▶ [WHAT THIS TASK INVOLVES] Starting at the line that holds "rcases Nat.lt_or_ge (typ C Y i) 2" and stopping at the line that holds "have e3 : cnt 3 (Function.update (typ C Y) i 1)", restate the records below word for word, with both of those lines included.

▶ [SUPPLIED DATA]
/-! ### The theorem for `n ≥ 8` -/

/-- **THEOREM. (SP) for `k` pairwise disjoint `6`-sets at level `7` on a ground set with `n ≥ 8` points**, by the symbolic
type certificate in `(n, k)`. -/
theorem puncturedNMP_unif_of_le (m' : ℕ) (hn : Fintype.card α = m' + 8) (C : Fin k → Finset α)
    (hcard : ∀ i, (C i).card = 6) (hdisj : ∀ i l, i ≠ l → Disjoint (C i) (C l)) :
    PuncturedNMP 7 ((univ : Finset (Fin k)).biUnion (fun i => upLevel 7 (C i))) := by
  apply puncturedNMP_of_hasFlow
  rw [card_punctured_unif m' hn C hcard hdisj, card_levelAbove_unif m' hn]
  set n : ℚ := (m' : ℚ) + 8 with hn_def
  have hn5 : (8 : ℚ) ≤ n := by rw [hn_def]; linarith [(Nat.cast_nonneg m' : (0 : ℚ) ≤ m')]
  have hk3 : 6 * (k : ℚ) ≤ n := by
    have := mem_mul_le_card C hcard hdisj
    rw [hn] at this
    rw [hn_def]
    exact_mod_cast this
  have hQ := (Qp_pos n k hn5 (nat_cast_cases_two k) hk3).ne'
  have hP := (Pp_pos n k hn5 hk3).ne'
  have hPc := (Pc_pos n k hn5 hk3).ne'
  have hY := (Yc_pos n hn5).ne'
  have hbig : ∀ i l, i ≠ l → 7 + 2 ≤ (C i).card + (C l).card := by
    intro i l _
    have := hcard i
    have := hcard l
    omega
  have hfree : (freeSet C).card = m' + 8 - 6 * k := by
    rw [card_freeSet hdisj, hn]
    simp only [hcard, sum_const, card_univ, Fintype.card_fin, smul_eq_mul]
    omega
  have hfreeq : ((freeSet C).card : ℚ) = n - 6 * k := by
    rw [hfree, Nat.cast_sub (by have := mem_mul_le_card C hcard hdisj; rw [hn] at this; exact this), hn_def]
    push_cast
    ring
  refine hasFlow_of_typeWeights C (fun X hX => card_eq_of_mem_punctured_family hX) _ _ (W n k)
    (fun a c d => W_nonneg n hn5 k a c d) ?_ ?_
  · -- the rows
    intro X hX
    have hX' := mem_punctured_family.1 hX
    have ha : ∀ i, typ C X i ≤ 5 := by
      intro i
      have := typ_lt_card_of_not_subset C (hX'.2 i)
      rw [hcard] at this
      omega
    have hs := sum_typ_add_fc hdisj X
    rw [hX'.1, sum_coords _ ha] at hs
    have hcnt := cnt_add _ ha
    have hfc : fc C X ≤ (freeSet C).card := fc_le_card C X
    have hkq : (cnt 1 (typ C X) : ℚ) + (cnt 2 (typ C X) : ℚ) + (cnt 3 (typ C X) : ℚ) + (cnt 4 (typ C X) : ℚ) + (cnt 5 (typ C X) : ℚ) ≤ k := by
      have : cnt 1 (typ C X) + cnt 2 (typ C X) + cnt 3 (typ C X) + cnt 4 (typ C X) + cnt 5 (typ C X) ≤ k := by omega
      exact_mod_cast this
    have hfq : (7 : ℚ) - (cnt 1 (typ C X)) - 2 * (cnt 2 (typ C X)) - 3 * (cnt 3 (typ C X)) - 4 * (cnt 4 (typ C X)) - 5 * (cnt 5 (typ C X)) ≤ n - 6 * k := by
      have h1 : ((7 - cnt 1 (typ C X) - 2 * cnt 2 (typ C X) - 3 * cnt 3 (typ C X) - 4 * cnt 4 (typ C X) - 5 * cnt 5 (typ C X) : ℕ) : ℚ) =
          (7 : ℚ) - (cnt 1 (typ C X)) - 2 * (cnt 2 (typ C X)) - 3 * (cnt 3 (typ C X)) - 4 * (cnt 4 (typ C X)) - 5 * (cnt 5 (typ C X)) := by
        rw [Nat.cast_sub (by omega), Nat.cast_sub (by omega), Nat.cast_sub (by omega), Nat.cast_sub (by omega), Nat.cast_sub (by omega)]
        push_cast
        ring
      rw [← h1, ← hfreeq]
      have : 7 - cnt 1 (typ C X) - 2 * cnt 2 (typ C X) - 3 * cnt 3 (typ C X) - 4 * cnt 4 (typ C X) - 5 * cnt 5 (typ C X) ≤ (freeSet C).card := by omega
      exact_mod_cast this
    rw [rowSum_eq]
    have e : ∀ i, (((C i \ X).card : ℕ) : ℚ) * W n k (typ C X) (fc C X) (some i) =
        (fun v => (((6 - v : ℕ) : ℚ) * (wdir n k (cnt 1 (typ C X)) (cnt 2 (typ C X)) (cnt 3 (typ C X)) (cnt 4 (typ C X)) (cnt 5 (typ C X)) v / Yc n))) (typ C X i) := by
      intro i
      rw [W_some, card_sdiff_eq_sub_typ, hcard]
    rw [sum_congr rfl (fun i _ => e i), sum_eq_cnt (typ C X) ha (fun v => (((6 - v : ℕ) : ℚ) * (wdir n k (cnt 1 (typ C X)) (cnt 2 (typ C X)) (cnt 3 (typ C X)) (cnt 4 (typ C X)) (cnt 5 (typ C X)) v / Yc n))),
      card_freeSet_sdiff, Nat.cast_sub hfc, hfreeq, W_none]
    simp only [Nat.reduceSub, Nat.cast_ofNat, Nat.cast_one]
    have hc0 : (cnt 0 (typ C X) : ℚ) = k - ((cnt 1 (typ C X) : ℚ) + (cnt 2 (typ C X) : ℚ) + (cnt 3 (typ C X) : ℚ) + (cnt 4 (typ C X) : ℚ) + (cnt 5 (typ C X) : ℚ)) := by
      have : cnt 0 (typ C X) = k - (cnt 1 (typ C X) + cnt 2 (typ C X) + cnt 3 (typ C X) + cnt 4 (typ C X) + cnt 5 (typ C X)) := by omega
      rw [this, Nat.cast_sub (by omega)]
      push_cast
      ring
    have hcq : (fc C X : ℚ) = (7 : ℚ) - (cnt 1 (typ C X)) - 2 * (cnt 2 (typ C X)) - 3 * (cnt 3 (typ C X)) - 4 * (cnt 4 (typ C X)) - 5 * (cnt 5 (typ C X)) := by
      have : fc C X = 7 - cnt 1 (typ C X) - 2 * cnt 2 (typ C X) - 3 * cnt 3 (typ C X) - 4 * cnt 4 (typ C X) - 5 * cnt 5 (typ C X) := by omega
      rw [this, Nat.cast_sub (by omega), Nat.cast_sub (by omega), Nat.cast_sub (by omega), Nat.cast_sub (by omega), Nat.cast_sub (by omega)]
      push_cast
      ring
    rw [hc0, wdir_top,
      wdir_eq_raw n k (cnt 1 (typ C X)) (cnt 2 (typ C X)) (cnt 3 (typ C X)) (cnt 4 (typ C X)) (cnt 5 (typ C X)) 0 (by norm_num) hn5 hk3 hkq hfq,
      wdir_eq_raw n k (cnt 1 (typ C X)) (cnt 2 (typ C X)) (cnt 3 (typ C X)) (cnt 4 (typ C X)) (cnt 5 (typ C X)) 1 (by norm_num) hn5 hk3 hkq hfq,
      wdir_eq_raw n k (cnt 1 (typ C X)) (cnt 2 (typ C X)) (cnt 3 (typ C X)) (cnt 4 (typ C X)) (cnt 5 (typ C X)) 2 (by norm_num) hn5 hk3 hkq hfq,
      wdir_eq_raw n k (cnt 1 (typ C X)) (cnt 2 (typ C X)) (cnt 3 (typ C X)) (cnt 4 (typ C X)) (cnt 5 (typ C X)) 3 (by norm_num) hn5 hk3 hkq hfq,
      wdir_eq_raw n k (cnt 1 (typ C X)) (cnt 2 (typ C X)) (cnt 3 (typ C X)) (cnt 4 (typ C X)) (cnt 5 (typ C X)) 4 (by norm_num) hn5 hk3 hkq hfq,
      wdir_eq_raw n k (cnt 1 (typ C X)) (cnt 2 (typ C X)) (cnt 3 (typ C X)) (cnt 4 (typ C X)) (cnt 5 (typ C X)) 6 (by norm_num) hn5 hk3 hkq hfq,
      hcq]
    have key := row_check n k hQ hP hPc (cnt 1 (typ C X)) (cnt 2 (typ C X)) (cnt 3 (typ C X)) (cnt 4 (typ C X)) (cnt 5 (typ C X)) (by omega)
    rw [show (1 : ℚ) / Pc n k = (Yc n / Pc n k) / Yc n by field_simp, ← key]
    ring
  · -- the columns
    intro Y hY
    have hYc : Y.card = 7 + 1 := (mem_cols.1 hY).2
    by_cases hmem : ∃ i₀, C i₀ ⊆ Y
    · obtain ⟨i₀, hi₀⟩ := hmem
      rw [colSum_eq_of_member (W n k) hdisj hbig hYc hi₀, hcard, W_some]
      have hi : typ C Y i₀ = 6 := by rw [typ_eq_card_of_subset C hi₀, hcard]
      rw [Function.update_self, hi, show (6 - 1 : ℕ) = 5 by norm_num, wdir_top, ← mul_div_assoc]
      norm_num
    · have hmem' : ∀ i, ¬ C i ⊆ Y := fun i h => hmem ⟨i, h⟩
      rw [colSum_eq_of_free (W n k) hdisj hYc hmem']
      have hb : ∀ i, typ C Y i ≤ 5 := by
        intro i
        have := typ_lt_card_of_not_subset C (hmem' i)
        rw [hcard] at this
        omega
      have hs := sum_typ_add_fc hdisj Y
      rw [hYc, sum_coords _ hb] at hs
      have hcnt := cnt_add _ hb
      have hfc : fc C Y ≤ (freeSet C).card := fc_le_card C Y
      set d1 := cnt 1 (typ C Y) with hd1
      set d2 := cnt 2 (typ C Y) with hd2
      set d3 := cnt 3 (typ C Y) with hd3
      set d4 := cnt 4 (typ C Y) with hd4
      set d5 := cnt 5 (typ C Y) with hd5
      set c := fc C Y with hc
      have e : ∀ i, ((typ C Y i : ℕ) : ℚ) * W n k (Function.update (typ C Y) i (typ C Y i - 1)) c (some i) =
          (fun v => ((v : ℕ) : ℚ) * (if v = 1 then wdir n k (d1 - 1) d2 d3 d4 d5 0 / Yc n else if v = 2 then wdir n k (d1 + 1) (d2 - 1) d3 d4 d5 1 / Yc n else if v = 3 then wdir n k d1 (d2 + 1) (d3 - 1) d4 d5 2 / Yc n else if v = 4 then wdir n k d1 d2 (d3 + 1) (d4 - 1) d5 3 / Yc n else if v = 5 then wdir n k d1 d2 d3 (d4 + 1) (d5 - 1) 4 / Yc n else 0)) (typ C Y i) := by
        intro i
        rw [W_some, Function.update_self]
        have h_1 := cnt_update 1 (typ C Y) i (typ C Y i - 1)
        have h_2 := cnt_update 2 (typ C Y) i (typ C Y i - 1)
        have h_3 := cnt_update 3 (typ C Y) i (typ C Y i - 1)
        have h_4 := cnt_update 4 (typ C Y) i (typ C Y i - 1)
        have h_5 := cnt_update 5 (typ C Y) i (typ C Y i - 1)
        rw [← hd1] at h_1
        rw [← hd2] at h_2
        rw [← hd3] at h_3
        rw [← hd4] at h_4
        rw [← hd5] at h_5
        have hi := hb i
        rcases Nat.lt_or_ge (typ C Y i) 1 with h0 | h0
        · have hu : typ C Y i = 0 := by omega
          rw [hu]
          simp
        rcases Nat.lt_or_ge (typ C Y i) 2 with h1 | h1
        · have hu : typ C Y i = 1 := by omega
          rw [hu] at h_1 h_2 h_3 h_4 h_5 ⊢
          norm_num at h_1 h_2 h_3 h_4 h_5
          simp only [Nat.reduceSub]
          have e1 : cnt 1 (Function.update (typ C Y) i 0) = d1 - 1 := by omega
          have e2 : cnt 2 (Function.update (typ C Y) i 0) = d2 := by omega
          have e3 : cnt 3 (Function.update (typ C Y) i 0) = d3 := by omega
          have e4 : cnt 4 (Function.update (typ C Y) i 0) = d4 := by omega
          have e5 : cnt 5 (Function.update (typ C Y) i 0) = d5 := by omega
          rw [e1, e2, e3, e4, e5]
          simp
        rcases Nat.lt_or_ge (typ C Y i) 3 with h2 | h2
        · have hu : typ C Y i = 2 := by omega
          rw [hu] at h_1 h_2 h_3 h_4 h_5 ⊢
          norm_num at h_1 h_2 h_3 h_4 h_5
          simp only [Nat.reduceSub]
          have e1 : cnt 1 (Function.update (typ C Y) i 1) = d1 + 1 := by omega
          have e2 : cnt 2 (Function.update (typ C Y) i 1) = d2 - 1 := by omega
          have e3 : cnt 3 (Function.update (typ C Y) i 1) = d3 := by omega
          have e4 : cnt 4 (Function.update (typ C Y) i 1) = d4 := by omega
          have e5 : cnt 5 (Function.update (typ C Y) i 1) = d5 := by omega
          rw [e1, e2, e3, e4, e5]
          simp
        rcases Nat.lt_or_ge (typ C Y i) 4 with h3 | h3
        · have hu : typ C Y i = 3 := by omega
          rw [hu] at h_1 h_2 h_3 h_4 h_5 ⊢
          norm_num at h_1 h_2 h_3 h_4 h_5
          simp only [Nat.reduceSub]
          have e1 : cnt 1 (Function.update (typ C Y) i 2) = d1 := by omega
          have e2 : cnt 2 (Function.update (typ C Y) i 2) = d2 + 1 := by omega
          have e3 : cnt 3 (Function.update (typ C Y) i 2) = d3 - 1 := by omega
          have e4 : cnt 4 (Function.update (typ C Y) i 2) = d4 := by omega
          have e5 : cnt 5 (Function.update (typ C Y) i 2) = d5 := by omega
          rw [e1, e2, e3, e4, e5]
          simp
        rcases Nat.lt_or_ge (typ C Y i) 5 with h4 | h4
        · have hu : typ C Y i = 4 := by omega
          rw [hu] at h_1 h_2 h_3 h_4 h_5 ⊢
          norm_num at h_1 h_2 h_3 h_4 h_5
          simp only [Nat.reduceSub]
          have e1 : cnt 1 (Function.update (typ C Y) i 3) = d1 := by omega
          have e2 : cnt 2 (Function.update (typ C Y) i 3) = d2 := by omega
          have e3 : cnt 3 (Function.update (typ C Y) i 3) = d3 + 1 := by omega
          have e4 : cnt 4 (Function.update (typ C Y) i 3) = d4 - 1 := by omega
          have e5 : cnt 5 (Function.update (typ C Y) i 3) = d5 := by omega
          rw [e1, e2, e3, e4, e5]
          simp
        · have hu : typ C Y i = 5 := by omega
          rw [hu] at h_1 h_2 h_3 h_4 h_5 ⊢
          norm_num at h_1 h_2 h_3 h_4 h_5
          simp only [Nat.reduceSub]
          have e1 : cnt 1 (Function.update (typ C Y) i 4) = d1 := by omega
          have e2 : cnt 2 (Function.update (typ C Y) i 4) = d2 := by omega
          have e3 : cnt 3 (Function.update (typ C Y) i 4) = d3 := by omega
          have e4 : cnt 4 (Function.update (typ C Y) i 4) = d4 + 1 := by omega
          have e5 : cnt 5 (Function.update (typ C Y) i 4) = d5 - 1 := by omega
          rw [e1, e2, e3, e4, e5]
          simp
      rw [sum_congr rfl (fun i _ => e i), sum_eq_cnt (typ C Y) hb (fun v => ((v : ℕ) : ℚ) * (if v = 1 then wdir n k (d1 - 1) d2 d3 d4 d5 0 / Yc n else if v = 2 then wdir n k (d1 + 1) (d2 - 1) d3 d4 d5 1 / Yc n else if v = 3 then wdir n k d1 (d2 + 1) (d3 - 1) d4 d5 2 / Yc n else if v = 4 then wdir n k d1 d2 (d3 + 1) (d4 - 1) d5 3 / Yc n else if v = 5 then wdir n k d1 d2 d3 (d4 + 1) (d5 - 1) 4 / Yc n else 0)), W_none]
      simp only [Nat.cast_zero, zero_mul, Nat.cast_one, one_mul, Nat.cast_ofNat, if_true, if_false,
        Nat.reduceEqDiff]
      rw [← hd1, ← hd2, ← hd3, ← hd4, ← hd5]
      have hkq : (d1 : ℚ) + d2 + d3 + d4 + d5 ≤ k := by
        have : d1 + d2 + d3 + d4 + d5 ≤ k := by omega
        exact_mod_cast this
      have hcq : (c : ℚ) = (8 : ℚ) - d1 - 2 * d2 - 3 * d3 - 4 * d4 - 5 * d5 := by
        have : c = 8 - d1 - 2 * d2 - 3 * d3 - 4 * d4 - 5 * d5 := by omega
        rw [this, Nat.cast_sub (by omega), Nat.cast_sub (by omega), Nat.cast_sub (by omega), Nat.cast_sub (by omega), Nat.cast_sub (by omega)]
        push_cast
        ring
      have hcle : (c : ℚ) ≤ n - 6 * k := by rw [← hfreeq]; exact_mod_cast hfc
      have t1 : (d1 : ℚ) * (wdir n k (d1 - 1) d2 d3 d4 d5 0 / Yc n) = (d1 : ℚ) * (raw n k (d1 - 1) d2 d3 d4 d5 0 / Yc n) := by
        rcases Nat.eq_zero_or_pos d1 with h | h
        · rw [h]; simp
        · rw [wdir_eq_raw n k (d1 - 1) d2 d3 d4 d5 0 (by norm_num) hn5 hk3]
          · rw [Nat.cast_sub h]; push_cast; linarith
          · rw [Nat.cast_sub h]; push_cast; linarith
      have t2 : (d2 : ℚ) * (2 * (wdir n k (d1 + 1) (d2 - 1) d3 d4 d5 1 / Yc n)) = (d2 : ℚ) * (2 * (raw n k (d1 + 1) (d2 - 1) d3 d4 d5 1 / Yc n)) := by
        rcases Nat.eq_zero_or_pos d2 with h | h
        · rw [h]; simp
        · rw [wdir_eq_raw n k (d1 + 1) (d2 - 1) d3 d4 d5 1 (by norm_num) hn5 hk3]
          · rw [Nat.cast_sub h]; push_cast; linarith
          · rw [Nat.cast_sub h]; push_cast; linarith
      have t3 : (d3 : ℚ) * (3 * (wdir n k d1 (d2 + 1) (d3 - 1) d4 d5 2 / Yc n)) = (d3 : ℚ) * (3 * (raw n k d1 (d2 + 1) (d3 - 1) d4 d5 2 / Yc n)) := by
        rcases Nat.eq_zero_or_pos d3 with h | h
        · rw [h]; simp
        · rw [wdir_eq_raw n k d1 (d2 + 1) (d3 - 1) d4 d5 2 (by norm_num) hn5 hk3]
          · rw [Nat.cast_sub h]; push_cast; linarith
          · rw [Nat.cast_sub h]; push_cast; linarith
      have t4 : (d4 : ℚ) * (4 * (wdir n k d1 d2 (d3 + 1) (d4 - 1) d5 3 / Yc n)) = (d4 : ℚ) * (4 * (raw n k d1 d2 (d3 + 1) (d4 - 1) d5 3 / Yc n)) := by
        rcases Nat.eq_zero_or_pos d4 with h | h
        · rw [h]; simp
        · rw [wdir_eq_raw n k d1 d2 (d3 + 1) (d4 - 1) d5 3 (by norm_num) hn5 hk3]
          · rw [Nat.cast_sub h]; push_cast; linarith
          · rw [Nat.cast_sub h]; push_cast; linarith
      have t5 : (d5 : ℚ) * (5 * (wdir n k d1 d2 d3 (d4 + 1) (d5 - 1) 4 / Yc n)) = (d5 : ℚ) * (5 * (raw n k d1 d2 d3 (d4 + 1) (d5 - 1) 4 / Yc n)) := by
        rcases Nat.eq_zero_or_pos d5 with h | h
        · rw [h]; simp
        · rw [wdir_eq_raw n k d1 d2 d3 (d4 + 1) (d5 - 1) 4 (by norm_num) hn5 hk3]
          · rw [Nat.cast_sub h]; push_cast; linarith
          · rw [Nat.cast_sub h]; push_cast; linarith
      have tF : (c : ℚ) * (wdir n k d1 d2 d3 d4 d5 6 / Yc n) = (c : ℚ) * (raw n k d1 d2 d3 d4 d5 6 / Yc n) := by
        rcases Nat.eq_zero_or_pos c with h | h
        · rw [h]; simp
        · rw [wdir_eq_raw n k d1 d2 d3 d4 d5 6 (by norm_num) hn5 hk3 hkq]
          have : (1 : ℚ) ≤ c := by exact_mod_cast h
          linarith
      rw [t1, t2, t3, t4, t5, tF, hcq]
      have key := col_check n k hQ hP d1 d2 d3 d4 d5 (by omega)
      rw [show (1 : ℚ) / Yc n = (1 * (d1 : ℚ) * raw n k (d1 - 1) d2 d3 d4 d5 0 + 2 * (d2 : ℚ) * raw n k (d1 + 1) (d2 - 1) d3 d4 d5 1 + 3 * (d3 : ℚ) * raw n k d1 (d2 + 1) (d3 - 1) d4 d5 2 + 4 * (d4 : ℚ) * raw n k d1 d2 (d3 + 1) (d4 - 1) d5 3 + 5 * (d5 : ℚ) * raw n k d1 d2 d3 (d4 + 1) (d5 - 1) 4 + ((8 : ℚ) - d1 - 2 * d2 - 3 * d3 - 4 * d4 - 5 * d5) * raw n k d1 d2 d3 d4 d5 6) / Yc n by rw [key]]
      ring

▶ [SOLUTION TO THIS TASK]
        rcases Nat.lt_or_ge (typ C Y i) 2 with h1 | h1
        · have hu : typ C Y i = 1 := by omega
          rw [hu] at h_1 h_2 h_3 h_4 h_5 ⊢
          norm_num at h_1 h_2 h_3 h_4 h_5
          simp only [Nat.reduceSub]
          have e1 : cnt 1 (Function.update (typ C Y) i 0) = d1 - 1 := by omega
          have e2 : cnt 2 (Function.update (typ C Y) i 0) = d2 := by omega
          have e3 : cnt 3 (Function.update (typ C Y) i 0) = d3 := by omega
          have e4 : cnt 4 (Function.update (typ C Y) i 0) = d4 := by omega
          have e5 : cnt 5 (Function.update (typ C Y) i 0) = d5 := by omega
          rw [e1, e2, e3, e4, e5]
          simp
        rcases Nat.lt_or_ge (typ C Y i) 3 with h2 | h2
        · have hu : typ C Y i = 2 := by omega
          rw [hu] at h_1 h_2 h_3 h_4 h_5 ⊢
          norm_num at h_1 h_2 h_3 h_4 h_5
          simp only [Nat.reduceSub]
          have e1 : cnt 1 (Function.update (typ C Y) i 1) = d1 + 1 := by omega
          have e2 : cnt 2 (Function.update (typ C Y) i 1) = d2 - 1 := by omega
          have e3 : cnt 3 (Function.update (typ C Y) i 1) = d3 := by omega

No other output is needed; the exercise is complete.